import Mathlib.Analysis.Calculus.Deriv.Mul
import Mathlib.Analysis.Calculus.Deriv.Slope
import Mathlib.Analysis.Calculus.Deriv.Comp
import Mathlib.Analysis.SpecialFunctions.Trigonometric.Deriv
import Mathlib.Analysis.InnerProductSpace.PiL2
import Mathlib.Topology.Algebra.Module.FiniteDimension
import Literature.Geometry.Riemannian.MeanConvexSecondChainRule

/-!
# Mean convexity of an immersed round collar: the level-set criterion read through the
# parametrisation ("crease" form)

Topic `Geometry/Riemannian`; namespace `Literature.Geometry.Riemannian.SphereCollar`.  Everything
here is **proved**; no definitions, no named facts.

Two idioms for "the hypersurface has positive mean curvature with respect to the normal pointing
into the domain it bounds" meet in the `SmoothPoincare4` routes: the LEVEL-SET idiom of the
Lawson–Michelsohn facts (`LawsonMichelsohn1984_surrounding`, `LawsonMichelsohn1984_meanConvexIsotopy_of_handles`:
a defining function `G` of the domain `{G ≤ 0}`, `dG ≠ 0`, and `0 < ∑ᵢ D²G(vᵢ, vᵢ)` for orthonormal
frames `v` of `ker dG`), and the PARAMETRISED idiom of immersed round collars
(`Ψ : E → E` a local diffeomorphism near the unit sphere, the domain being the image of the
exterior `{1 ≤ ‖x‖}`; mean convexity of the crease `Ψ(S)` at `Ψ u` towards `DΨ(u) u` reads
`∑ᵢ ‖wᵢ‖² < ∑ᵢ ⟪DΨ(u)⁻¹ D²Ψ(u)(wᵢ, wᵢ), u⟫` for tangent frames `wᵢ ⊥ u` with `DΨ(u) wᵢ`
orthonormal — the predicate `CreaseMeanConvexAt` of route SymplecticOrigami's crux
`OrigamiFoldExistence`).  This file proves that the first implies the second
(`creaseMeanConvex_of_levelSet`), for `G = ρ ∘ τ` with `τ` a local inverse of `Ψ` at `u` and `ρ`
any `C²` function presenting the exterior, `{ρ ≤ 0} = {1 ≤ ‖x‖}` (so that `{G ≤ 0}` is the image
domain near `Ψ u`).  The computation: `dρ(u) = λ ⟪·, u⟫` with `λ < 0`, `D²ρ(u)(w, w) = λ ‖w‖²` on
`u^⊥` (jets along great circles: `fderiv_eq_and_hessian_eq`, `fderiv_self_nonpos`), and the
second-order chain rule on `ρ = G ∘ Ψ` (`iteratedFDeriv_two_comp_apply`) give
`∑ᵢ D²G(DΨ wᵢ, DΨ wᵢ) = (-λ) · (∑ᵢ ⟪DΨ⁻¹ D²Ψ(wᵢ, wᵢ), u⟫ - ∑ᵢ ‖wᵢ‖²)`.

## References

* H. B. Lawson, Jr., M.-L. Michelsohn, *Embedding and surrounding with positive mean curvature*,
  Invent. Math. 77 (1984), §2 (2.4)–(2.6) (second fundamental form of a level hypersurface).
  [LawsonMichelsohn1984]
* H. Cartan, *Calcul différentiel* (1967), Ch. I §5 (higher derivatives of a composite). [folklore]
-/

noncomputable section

▶ **Problem details**
Retyping every entry exactly is the whole of the task.

▶ **Output below**
import Mathlib.Analysis.Calculus.Deriv.Mul
import Mathlib.Analysis.Calculus.Deriv.Slope
import Mathlib.Analysis.Calculus.Deriv.Comp
import Mathlib.Analysis.SpecialFunctions.Trigonometric.Deriv
import Mathlib.Analysis.InnerProductSpace.PiL2
import Mathlib.Topology.Algebra.Module.FiniteDimension
import Literature.Geometry.Riemannian.MeanConvexSecondChainRule

/-!
# Mean convexity of an immersed round collar: the level-set criterion read through the
# parametrisation ("crease" form)

Topic `Geometry/Riemannian`; namespace `Literature.Geometry.Riemannian.SphereCollar`.  Everything
here is **proved**; no definitions, no named facts.

Two idioms for "the hypersurface has positive mean curvature with respect to the normal pointing
into the domain it bounds" meet in the `SmoothPoincare4` routes: the LEVEL-SET idiom of the
Lawson–Michelsohn facts (`LawsonMichelsohn1984_surrounding`, `LawsonMichelsohn1984_meanConvexIsotopy_of_handles`:
a defining function `G` of the domain `{G ≤ 0}`, `dG ≠ 0`, and `0 < ∑ᵢ D²G(vᵢ, vᵢ)` for orthonormal
frames `v` of `ker dG`), and the PARAMETRISED idiom of immersed round collars
(`Ψ : E → E` a local diffeomorphism near the unit sphere, the domain being the image of the
exterior `{1 ≤ ‖x‖}`; mean convexity of the crease `Ψ(S)` at `Ψ u` towards `DΨ(u) u` reads
`∑ᵢ ‖wᵢ‖² < ∑ᵢ ⟪DΨ(u)⁻¹ D²Ψ(u)(wᵢ, wᵢ), u⟫` for tangent frames `wᵢ ⊥ u` with `DΨ(u) wᵢ`
orthonormal — the predicate `CreaseMeanConvexAt` of route SymplecticOrigami's crux
`OrigamiFoldExistence`).  This file proves that the first implies the second
(`creaseMeanConvex_of_levelSet`), for `G = ρ ∘ τ` with `τ` a local inverse of `Ψ` at `u` and `ρ`
any `C²` function presenting the exterior, `{ρ ≤ 0} = {1 ≤ ‖x‖}` (so that `{G ≤ 0}` is the image
domain near `Ψ u`).  The computation: `dρ(u) = λ ⟪·, u⟫` with `λ < 0`, `D²ρ(u)(w, w) = λ ‖w‖²` on
`u^⊥` (jets along great circles: `fderiv_eq_and_hessian_eq`, `fderiv_self_nonpos`), and the
second-order chain rule on `ρ = G ∘ Ψ` (`iteratedFDeriv_two_comp_apply`) give
`∑ᵢ D²G(DΨ wᵢ, DΨ wᵢ) = (-λ) · (∑ᵢ ⟪DΨ⁻¹ D²Ψ(wᵢ, wᵢ), u⟫ - ∑ᵢ ‖wᵢ‖²)`.

## References

* H. B. Lawson, Jr., M.-L. Michelsohn, *Embedding and surrounding with positive mean curvature*,
  Invent. Math. 77 (1984), §2 (2.4)–(2.6) (second fundamental form of a level hypersurface).
  [LawsonMichelsohn1984]
* H. Cartan, *Calcul différentiel* (1967), Ch. I §5 (higher derivatives of a composite). [folklore]
-/

noncomputable section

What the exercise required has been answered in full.